Many studies worldwide have reported the presence of DDT and its metabolites in samples of breast milk. In Dehli, a breast feeding infant receives 12 times the acceptible limit of DDT and in Brazil 4 times that limit. In Zimbabwe, studies in some regions have found all the samples of breast milk contaminated with DDT. In China for example, most children take in DDT from breast milk at levels 5 to 10 times higher than internationally accepted maximums, even through these chemicals have not been used or produced in that country since 1983. (13) Low birth weight and premature babies have been found to have higher levels of DDE in their blood compared to normal, full term babies. Higher levels of DDT have been found in mothers of premature babies.

 

D. Current Problems:

Current problems include the fact that many women agricultural workers are unaware of all of the adverse effects of pesticide use. Even where they are aware of the problems few understand about specific adverse effects and most described ill-effects in general or vague terms.
In many countries, there pesticides are stored in the home in areas easily accessible to many family areas.
Agriculture tends to be excluded from many national labour laws and is not subject to any comprehensive international standard. Where regulations exist, they are often sporadically applied due to inadequate legal provisions, low levels of unionization and insufficient labour inspection.
Often women pesticide applicators cannot read labels and do not follow instructions.
Most users do not use protective clothing because it is unsuitable for the climate, unavailable or too expensive. Studies of women in Asia have found that they often are unaware of the existence of such equipment.
In many agricultural settings there are no washing facilities in the field where workers spray pesticides, and workers seldom wash even when pesticides spill on their skin.
In Africa there are reports that rural women often reuse pesticide containers for storing or transporting their crops.

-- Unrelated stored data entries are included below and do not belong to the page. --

import Summits.AtomisticToContinuum.Crystallization.Theorems.ExcessDecayLiouvilleHcpLiouvilleBlowdownDefs

/-!
# `ExcessDecayLiouville.HcpLiouville` (stmt-AtomisticToContinuum-9332), line `Sketch`, skeleton v4: the blow-down iteration

Stub `stub_iteration` of the skeleton (crux `HcpLiouville`, rank 3, line `Sketch`, v4): the final, purely
real-analytic step of the blow-down Liouville argument.  An improvement-of-flatness step
`Blowdown.ImprovementProp θ R₀ K S v` valid at every scale `R ≥ R₀` (the normalised mean-square oscillation at
scale `θR` is at most half the one at scale `16R`, up to the floor `K R⁻⁴`), applied to a BOUNDED field `v` on a
locally finite site set `S` with the packing bound `#(S ∩ B_r) ≤ 32 r³` (`r ≥ 1`) and covering radius `2`, forces
`v` to be constant: boundedness is smallness at `R = ∞`, so `n` steps of the ladder started at scale `(16/θ)ⁿ ρ`
with the constant `0` give `ρ⁻³ · osc(ρ) ≤ 2⁻ⁿ · 32 · (3/40)² + 2 K⁺ θ⁴ ρ⁻⁴` (`iterate_bound`), hence the
oscillation on every fixed ball is arbitrarily small (`exists_oscAt_lt`), hence `v` is constant on every ball of
radius `3` (`eq_of_dist_le_three`), hence constant (`eq_of_chain`, chaining balls along a segment through the
covering radius).  No Lennard-Jones, no lattice.  All `[folklore]`; a `--supports` helper for item
stmt-AtomisticToContinuum-9332, closing nothing.
-/

noncomputable section

namespace Summit.AtomisticToContinuum.Crystallization.Theorems.ExcessDecayLiouville

open scoped BigOperators Topology Classical InnerProductSpace RealInnerProductSpace
open Filter
open Literature.MathematicalPhysics.StatisticalMechanics
open Summit.AtomisticToContinuum.Crystallization.Theses.ExcessDecayLiouville
open Summit.AtomisticToContinuum.Crystallization.Theorems.PhononStabilityNegative

namespace Blowdown

section Iteration

variable {S : Set (EuclideanSpace ℝ (Fin 3))} {v : EuclideanSpace ℝ (Fin 3) → EuclideanSpace ℝ (Fin 3)}

/-- The oscillation functional is a finite sum over the sites of the closed ball. [folklore] -/
theorem oscAt_eq_sum (c : EuclideanSpace ℝ (Fin 3)) (r : ℝ) (m : EuclideanSpace ℝ (Fin 3))
    (hF : Set.Finite {s : EuclideanSpace ℝ (Fin 3) | s ∈ S ∧ dist s c ≤ r}) :
    oscAt S v c r m = ∑ s ∈ hF.toFinset, ‖v s - m‖ ^ 2 := by
  rw [oscAt, ← Finset.tsum_subtype]
  exact tsum_congr_subtype (fun s => ‖v s - m‖ ^ 2) fun x => by
    rw [Set.Finite.mem_toFinset, Set.mem_setOf_eq]

/-- A single term is bounded by the oscillation. [folklore] -/
theorem norm_sub_sq_le_oscAt {c : EuclideanSpace ℝ (Fin 3)} {r : ℝ}
    (hF : Set.Finite {s : EuclideanSpace ℝ (Fin 3) | s ∈ S ∧ dist s c ≤ r})
    {s : EuclideanSpace ℝ (Fin 3)} (hs : s ∈ S) (hsc : dist s c ≤ r) (m : EuclideanSpace ℝ (Fin 3)) :
    ‖v s - m‖ ^ 2 ≤ oscAt S v c r m := by
  rw [oscAt_eq_sum c r m hF]
  exact Finset.single_le_sum (f := fun x => ‖v x - m‖ ^ 2) (fun _ _ => sq_nonneg _)
    (hF.mem_toFinset.2 ⟨hs, hsc⟩)

/-- The oscillation about a fixed constant is monotone in the radius. [folklore] -/
theorem oscAt_mono
    (hfin : ∀ (c : EuclideanSpace ℝ (Fin 3)) (r : ℝ),
      Set.Finite {s : EuclideanSpace ℝ (Fin 3) | s ∈ S ∧ dist s c ≤ r})
    (c : EuclideanSpace ℝ (Fin 3)) {r r' : ℝ} (h : r ≤ r') (m : EuclideanSpace ℝ (Fin 3)) :
    oscAt S v c r m ≤ oscAt S v c r' m := by
  rw [oscAt_eq_sum c r m (hfin c r), oscAt_eq_sum c r' m (hfin c r')]
  refine Finset.sum_le_sum_of_subset_of_nonneg (fun s hs => ?_) fun _ _ _ => sq_nonneg _
  rw [Set.Finite.mem_toFinset, Set.mem_setOf_eq] at hs ⊢
  exact ⟨hs.1, hs.2.trans h⟩

/-- The crude bound at the top of the ladder: about the constant `0`, a field bounded by `3/40` on a set with
at most `32 r³` sites per `r`-ball has oscillation `≤ 32 r³ (3/40)²` (`r ≥ 1`). [folklore] -/
theorem oscAt_zero_le
    (hfin : ∀ (c : EuclideanSpace ℝ (Fin 3)) (r : ℝ),
      Set.Finite {s : EuclideanSpace ℝ (Fin 3) | s ∈ S ∧ dist s c ≤ r})
    (hcard : ∀ (c : EuclideanSpace ℝ (Fin 3)) (r : ℝ), 1 ≤ r → ∀ F : Finset (EuclideanSpace ℝ (Fin 3)),
      (∀ s ∈ F, s ∈ S ∧ dist s c ≤ r) → (F.card : ℝ) ≤ 32 * r ^ 3)
    (hbd : ∀ s ∈ S, ‖v s‖ ≤ 3 / 40) (c : EuclideanSpace ℝ (Fin 3)) {r : ℝ} (hr : 1 ≤ r) :
    oscAt S v c r 0 ≤ 32 * r ^ 3 * (3 / 40) ^ 2 := by
  rw [oscAt_eq_sum c r 0 (hfin c r)]
  have hmem : ∀ s ∈ (hfin c r).toFinset, s ∈ S ∧ dist s c ≤ r := fun s hs => by
    simpa only [Set.Finite.mem_toFinset, Set.mem_setOf_eq] using hs
  calc ∑ s ∈ (hfin c r).toFinset, ‖v s - 0‖ ^ 2 ≤ (hfin c r).toFinset.card • ((3 / 40 : ℝ) ^ 2) :=
      Finset.sum_le_card_nsmul _ _ _ fun s hs => by
        rw [sub_zero]
        exact pow_le_pow_left₀ (norm_nonneg _) (hbd s (hmem s hs).1) 2
    _ = ((hfin c r).toFinset.card : ℝ) * (3 / 40) ^ 2 := nsmul_eq_mul _ _
    _ ≤ 32 * r ^ 3 * (3 / 40) ^ 2 := by
      gcongr
      exact hcard c r hr _ hmem

/-- **The ladder.** `n` improvement steps started at scale `(16/θ)ⁿ ρ` with the constant `0`: for
`ρ ≥ max (θR₀) 1` some constant `‖m'‖ ≤ 1` has
`ρ⁻³ · oscAt S v c ρ m' ≤ 2⁻ⁿ · 32 · (3/40)² + 2 K⁺ θ⁴ ρ⁻⁴` (`K⁺ = max K 0`; the floors sum geometrically).
[folklore] -/
theorem iterate_bound
    (hfin : ∀ (c : EuclideanSpace ℝ (Fin 3)) (r : ℝ),
      Set.Finite {s : EuclideanSpace ℝ (Fin 3) | s ∈ S ∧ dist s c ≤ r})
    (hcard : ∀ (c : EuclideanSpace ℝ (Fin 3)) (r : ℝ), 1 ≤ r → ∀ F : Finset (EuclideanSpace ℝ (Fin 3)),
      (∀ s ∈ F, s ∈ S ∧ dist s c ≤ r) → (F.card : ℝ) ≤ 32 * r ^ 3)
    (hbd : ∀ s ∈ S, ‖v s‖ ≤ 3 / 40) {θ R₀ K : ℝ} (hθ : 0 < θ) (hθ1 : θ < 1)
    (hIP : ImprovementProp θ R₀ K S v) (c : EuclideanSpace ℝ (Fin 3)) (n : ℕ) :
    ∀ ρ : ℝ, θ * R₀ ≤ ρ → 1 ≤ ρ → ∃ m' : EuclideanSpace ℝ (Fin 3), ‖m'‖ ≤ 1 ∧
      (ρ⁻¹) ^ 3 * oscAt S v c ρ m' ≤
        (1 / 2) ^ n * (32 * (3 / 40) ^ 2) + 2 * max K 0 * θ ^ 4 * (ρ⁻¹) ^ 4 := by
  induction n with
  | zero =>
    intro ρ _ hρ1
    have hρ0 : 0 < ρ := by linarith
    refine ⟨0, by simp, ?_⟩
    have h1 : (ρ⁻¹) ^ 3 * oscAt S v c ρ 0 ≤ 32 * (3 / 40) ^ 2 := by
      rw [inv_pow, inv_mul_le_iff₀ (by positivity)]
      calc oscAt S v c ρ 0 ≤ 32 * ρ ^ 3 * (3 / 40) ^ 2 := oscAt_zero_le hfin hcard hbd c hρ1
        _ = ρ ^ 3 * (32 * (3 / 40) ^ 2) := by ring
    have h2 : 0 ≤ 2 * max K 0 * θ ^ 4 * (ρ⁻¹) ^ 4 := by positivity
    rw [pow_zero, one_mul]
    linarith
  | succ n ih =>
    intro ρ hρ hρ1
    have hρ0 : 0 < ρ := by linarith
    have hθR : θ * (ρ / θ) = ρ := by field_simp
    have hρR : ρ ≤ ρ / θ := by
      rw [le_div_iff₀ hθ]
      nlinarith
    have hR16 : ρ ≤ 16 * (ρ / θ) := by linarith
    have hR₀R : R₀ ≤ ρ / θ := by
      rw [le_div_iff₀ hθ]
      linarith
    obtain ⟨m, hm, hmb⟩ := ih (16 * (ρ / θ)) (hρ.trans hR16) (hρ1.trans hR16)
    obtain ⟨m', hm', hstep⟩ := hIP c (ρ / θ) m hR₀R hm
    refine ⟨m', hm', ?_⟩
    rw [hθR] at hstep
    have hK : K ≤ max K 0 := le_max_left _ _
    have hRinv : ((ρ / θ)⁻¹) ^ 4 = θ ^ 4 * (ρ⁻¹) ^ 4 := by
      rw [inv_div, div_pow, inv_pow, div_eq_mul_inv]
    have h16 : ((16 * (ρ / θ))⁻¹) ^ 4 ≤ (ρ⁻¹) ^ 4 :=
      pow_le_pow_left₀ (by positivity) (inv_anti₀ hρ0 hR16) 4
    have hA : 2 * max K 0 * θ ^ 4 * ((16 * (ρ / θ))⁻¹) ^ 4 ≤ 2 * max K 0 * θ ^ 4 * (ρ⁻¹) ^ 4 :=
      mul_le_mul_of_nonneg_left h16 (by positivity)
    have hB : K * ((ρ / θ)⁻¹) ^ 4 ≤ max K 0 * (θ ^ 4 * (ρ⁻¹) ^ 4) := by
      rw [hRinv]
      exact mul_le_mul_of_nonneg_right hK (by positivity)
    have hpow : (1 / 2 : ℝ) ^ (n + 1) = 1 / 2 * (1 / 2) ^ n := by ring
    have hX : 0 ≤ ((16 * (ρ / θ))⁻¹) ^ 3 * oscAt S v c (16 * (ρ / θ)) m := by
      have := oscAt_nonneg S v c (16 * (ρ / θ)) m
      positivity
    rw [hpow]
    linarith

/-- **Smallness on a fixed ball.** Under the ladder hypotheses the oscillation on the ball of radius `3` about
a suitable constant is smaller than any `ε > 0` (choose the scale `ρ` with `2K⁺θ⁴ρ⁻¹ < ε/2`, then the number of
steps `n` with `2⁻ⁿ · 32 (3/40)² ρ³ < ε/2`, and restrict from `B_ρ` to `B_3`). [folklore] -/
theorem exists_oscAt_lt
    (hfin : ∀ (c : EuclideanSpace ℝ (Fin 3)) (r : ℝ),
      Set.Finite {s : EuclideanSpace ℝ (Fin 3) | s ∈ S ∧ dist s c ≤ r})
    (hcard : ∀ (c : EuclideanSpace ℝ (Fin 3)) (r : ℝ), 1 ≤ r → ∀ F : Finset (EuclideanSpace ℝ (Fin 3)),
      (∀ s ∈ F, s ∈ S ∧ dist s c ≤ r) → (F.card : ℝ) ≤ 32 * r ^ 3)
    (hbd : ∀ s ∈ S, ‖v s‖ ≤ 3 / 40) {θ R₀ K : ℝ} (hθ : 0 < θ) (hθ1 : θ < 1)
    (hIP : ImprovementProp θ R₀ K S v) (c : EuclideanSpace ℝ (Fin 3)) {ε : ℝ} (hε : 0 < ε) :
    ∃ m : EuclideanSpace ℝ (Fin 3), oscAt S v c 3 m < ε := by
  obtain ⟨ρ, hρ, hρε⟩ : ∃ ρ : ℝ, max (θ * R₀) 3 ≤ ρ ∧ 2 * max K 0 * θ ^ 4 * ρ⁻¹ < ε / 2 := by
    have ht : Tendsto (fun ρ : ℝ => 2 * max K 0 * θ ^ 4 * ρ⁻¹) atTop (𝓝 0) := by
      have := tendsto_inv_atTop_zero.const_mul (2 * max K 0 * θ ^ 4)
      rwa [mul_zero] at this
    exact ((eventually_ge_atTop _).and (ht.eventually_lt_const (by positivity))).exists
  have hρ3 : 3 ≤ ρ := (le_max_right _ _).trans hρ
  have hρθ : θ * R₀ ≤ ρ := (le_max_left _ _).trans hρ
  have hρ0 : 0 < ρ := by linarith
  obtain ⟨n, hn⟩ : ∃ n : ℕ, (1 / 2 : ℝ) ^ n < ε / 2 / (ρ ^ 3 * (32 * (3 / 40) ^ 2)) :=
    exists_pow_lt_of_lt_one (by positivity) (by norm_num)
  obtain ⟨m, -, hm⟩ := iterate_bound hfin hcard hbd hθ hθ1 hIP c n ρ hρθ (by linarith)
  refine ⟨m, ?_⟩
  rw [inv_pow, inv_mul_le_iff₀ (by positivity)] at hm
  rw [lt_div_iff₀ (by positivity)] at hn
  calc oscAt S v c 3 m ≤ oscAt S v c ρ m := oscAt_mono hfin c hρ3 m
    _ ≤ ρ ^ 3 * ((1 / 2) ^ n * (32 * (3 / 40) ^ 2) + 2 * max K 0 * θ ^ 4 * (ρ⁻¹) ^ 4) := hm
    _ = (1 / 2) ^ n * (ρ ^ 3 * (32 * (3 / 40) ^ 2)) + 2 * max K 0 * θ ^ 4 * ρ⁻¹ * (ρ * ρ⁻¹) ^ 3 := by
      ring
    _ < ε / 2 + ε / 2 := by
      rw [mul_inv_cancel₀ hρ0.ne', one_pow, mul_one]
      exact add_lt_add hn hρε
    _ = ε := by ring

/-- **Local constancy.** Under the ladder hypotheses `v` is constant on `S ∩ B_3(c)` for every centre `c`:
two sites of the ball are both within `√ε` of the almost-minimising constant, for every `ε > 0`. [folklore] -/
theorem eq_of_dist_le_three
    (hfin : ∀ (c : EuclideanSpace ℝ (Fin 3)) (r : ℝ),
      Set.Finite {s : EuclideanSpace ℝ (Fin 3) | s ∈ S ∧ dist s c ≤ r})
    (hcard : ∀ (c : EuclideanSpace ℝ (Fin 3)) (r : ℝ), 1 ≤ r → ∀ F : Finset (EuclideanSpace ℝ (Fin 3)),
      (∀ s ∈ F, s ∈ S ∧ dist s c ≤ r) → (F.card : ℝ) ≤ 32 * r ^ 3)
    (hbd : ∀ s ∈ S, ‖v s‖ ≤ 3 / 40) {θ R₀ K : ℝ} (hθ : 0 < θ) (hθ1 : θ < 1)
    (hIP : ImprovementProp θ R₀ K S v) (c : EuclideanSpace ℝ (Fin 3)) {s s' : EuclideanSpace ℝ (Fin 3)}
    (hs : s ∈ S) (hs' : s' ∈ S) (hsc : dist s c ≤ 3) (hs'c : dist s' c ≤ 3) : v s = v s' := by
  have h0 : ‖v s - v s'‖ ^ 2 ≤ 0 := by
    refine le_of_forall_pos_le_add fun ε hε => ?_
    obtain ⟨m, hm⟩ := exists_oscAt_lt hfin hcard hbd hθ hθ1 hIP c (by positivity : 0 < ε / 4)
    have h1 : ‖v s - m‖ ^ 2 < ε / 4 := (norm_sub_sq_le_oscAt (hfin c 3) hs hsc m).trans_lt hm
    have h2 : ‖v s' - m‖ ^ 2 < ε / 4 := (norm_sub_sq_le_oscAt (hfin c 3) hs' hs'c m).trans_lt hm
    have h3 : ‖v s - v s'‖ ≤ ‖v s - m‖ + ‖v s' - m‖ := by
      calc ‖v s - v s'‖ = ‖(v s - m) - (v s' - m)‖ := by rw [sub_sub_sub_cancel_right]
        _ ≤ ‖v s - m‖ + ‖v s' - m‖ := norm_sub_le _ _
    have h4 : ‖v s - v s'‖ ^ 2 ≤ (‖v s - m‖ + ‖v s' - m‖) ^ 2 :=
      pow_le_pow_left₀ (norm_nonneg _) h3 2
    nlinarith [sq_nonneg (‖v s - m‖ - ‖v s' - m‖)]
  have h5 : ‖v s - v s'‖ = 0 := by nlinarith [norm_nonneg (v s - v s')]
  exact sub_eq_zero.1 (norm_eq_zero.1 h5)

/-- **Chaining.** If `v` is constant on every `S ∩ B_3(c)` and every point of space is within `2` of `S`, then
`v` takes the value `v s` at every site within `2` of the points `s + k • e` (`‖e‖ ≤ 1`, `k ∈ ℕ`) of a chain
started at the site `s`. [folklore] -/
theorem eq_of_chain
    (hloc : ∀ c s s' : EuclideanSpace ℝ (Fin 3), s ∈ S → s' ∈ S → dist s c ≤ 3 → dist s' c ≤ 3 → v s = v s')
    (hcov : ∀ c : EuclideanSpace ℝ (Fin 3), ∃ s ∈ S, dist s c ≤ 2) {s : EuclideanSpace ℝ (Fin 3)}
    (hs : s ∈ S) {e : EuclideanSpace ℝ (Fin 3)} (he : ‖e‖ ≤ 1) :
    ∀ (k : ℕ), ∀ q ∈ S, dist q (s + (k : ℝ) • e) ≤ 2 → v q = v s := by
  intro k
  induction k with
  | zero =>
    intro q hq hqd
    rw [Nat.cast_zero, zero_smul, add_zero] at hqd
    exact hloc s q s hq hs (by linarith) (by rw [dist_self]; norm_num)
  | succ k ih =>
    intro q hq hqd
    obtain ⟨q₀, hq₀, hq₀d⟩ := hcov (s + (k : ℝ) • e)
    have h1 : v q₀ = v s := ih q₀ hq₀ hq₀d
    have hstep : dist (s + (k : ℝ) • e) (s + ((k + 1 : ℕ) : ℝ) • e) ≤ 1 := by
      have h : (s + (k : ℝ) • e) - (s + ((k + 1 : ℕ) : ℝ) • e) = -e := by
        push_cast
        module
      rw [dist_eq_norm, h, norm_neg]
      exact he
    have h2 : dist q₀ (s + ((k + 1 : ℕ) : ℝ) • e) ≤ 3 := by
      linarith [dist_triangle q₀ (s + (k : ℝ) • e) (s + ((k + 1 : ℕ) : ℝ) • e)]
    rw [← h1]
    exact hloc _ q q₀ hq hq₀ (by linarith) h2

/-- **Globalisation.** Local constancy on all balls of radius `3` plus covering radius `2` make `v` constant on
`S` (chain the balls along the segment from `s` to `s'` in steps of length `≤ 1`). [folklore] -/
theorem eq_of_local
    (hloc : ∀ c s s' : EuclideanSpace ℝ (Fin 3), s ∈ S → s' ∈ S → dist s c ≤ 3 → dist s' c ≤ 3 → v s = v s')
    (hcov : ∀ c : EuclideanSpace ℝ (Fin 3), ∃ s ∈ S, dist s c ≤ 2) {s s' : EuclideanSpace ℝ (Fin 3)}
    (hs : s ∈ S) (hs' : s' ∈ S) : v s = v s' := by
  obtain ⟨N, hN⟩ := exists_nat_gt (dist s s')
  have hN0 : (0 : ℝ) < N := dist_nonneg.trans_lt hN
  have he : ‖(N : ℝ)⁻¹ • (s' - s)‖ ≤ 1 := by
    rw [norm_smul, norm_inv, Real.norm_natCast, ← dist_eq_norm, dist_comm, inv_mul_le_iff₀ hN0, mul_one]
    exact hN.le
  have hend : s + (N : ℝ) • ((N : ℝ)⁻¹ • (s' - s)) = s' := by
    rw [smul_smul, mul_inv_cancel₀ hN0.ne', one_smul]
    abel
  exact (eq_of_chain hloc hcov hs he N s' hs' (by rw [hend, dist_self]; norm_num)).symm

end Iteration

end Blowdown

/-- **Stub `stub_iteration` of skeleton v4** (crux stmt-AtomisticToContinuum-9332, line `Sketch`): an
improvement-of-flatness step valid at all large scales forces a bounded field on a locally finite, relatively
dense site set to be constant (pure real analysis: ladder from `R = ∞`, smallness on fixed balls, local
constancy, chaining). [folklore] -/
theorem stub_iteration :
    ∀ (S : Set (EuclideanSpace ℝ (Fin 3))) (v : EuclideanSpace ℝ (Fin 3) → EuclideanSpace ℝ (Fin 3))
      (θ R₀ K : ℝ),
      (∀ (c : EuclideanSpace ℝ (Fin 3)) (r : ℝ),
        Set.Finite {s : EuclideanSpace ℝ (Fin 3) | s ∈ S ∧ dist s c ≤ r}) →
      (∀ (c : EuclideanSpace ℝ (Fin 3)) (r : ℝ), 1 ≤ r → ∀ F : Finset (EuclideanSpace ℝ (Fin 3)),
        (∀ s ∈ F, s ∈ S ∧ dist s c ≤ r) → (F.card : ℝ) ≤ 32 * r ^ 3) →
      (∀ c : EuclideanSpace ℝ (Fin 3), ∃ s ∈ S, dist s c ≤ 2) → (∀ s ∈ S, ‖v s‖ ≤ 3 / 40) →
      0 < θ → θ < 1 → 1 ≤ R₀ → Blowdown.ImprovementProp θ R₀ K S v →
        ∃ m : EuclideanSpace ℝ (Fin 3), ∀ s ∈ S, v s = m := by
  intro S v θ R₀ K hfin hcard hcov hbd hθ hθ1 _ hIP
  by_cases hS : ∃ s₀, s₀ ∈ S
  · obtain ⟨s₀, hs₀⟩ := hS
    exact ⟨v s₀, fun s hs => Blowdown.eq_of_local
      (fun c s s' hs hs' => Blowdown.eq_of_dist_le_three hfin hcard hbd hθ hθ1 hIP c hs hs') hcov hs hs₀⟩
  · exact ⟨0, fun s hs => (hS ⟨s, hs⟩).elim⟩

end Summit.AtomisticToContinuum.Crystallization.Theorems.ExcessDecayLiouville

end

Thus, the need for actions outlined in Agenda 21 remain pressing.

 

E. Solutions / Relevant Stakeholders:

Many governments have inadequate legislation regarding problematic pesticides and herbicides. Where the legislative framework is in place, there is often weak enforcement capability. The viability of occupational health and safety structures and functions in developing countries is also a primary concern. Cultivation of women's knowledge in traditional alternative farming, has also often been overlooked. Rural women in many parts of the world have fewer opportunities to organize themselves, lack the political clout to demand changes and are often powerless to control resources.

There are however, many initiatives worldwide which are working to reduce pesticide use. For example, Sweden, Norway, Denmark, the Netherlands, and the Canadian province of Ontario have all adopted effective programs to reduce pesticide use by 50-75%. In Indonesia, there have been huge investments in ecological research and programs that train farmers have helped to reduce use of pesticides in rice by 65%, while rice yields have increased by 12%. (14)

A quick overview of some regional activities related to women and pesticides includes the following:

 

Asia: The Pesticide Action Network Asia and the Pacific Regional Center started a three-year Women and Pesticides Training and Education Program in 1991. The goal of the program was to provide women with resources and training to ensure better practices and to curb both misuse and overuse of pesticides. A series of national workshops have been held in seven countries in Asia, and case studies have been conducted in eight countries on the impact of pesticides on women, and wide distribution of information on hazards of pesticides and alternatives in several local Asian languages.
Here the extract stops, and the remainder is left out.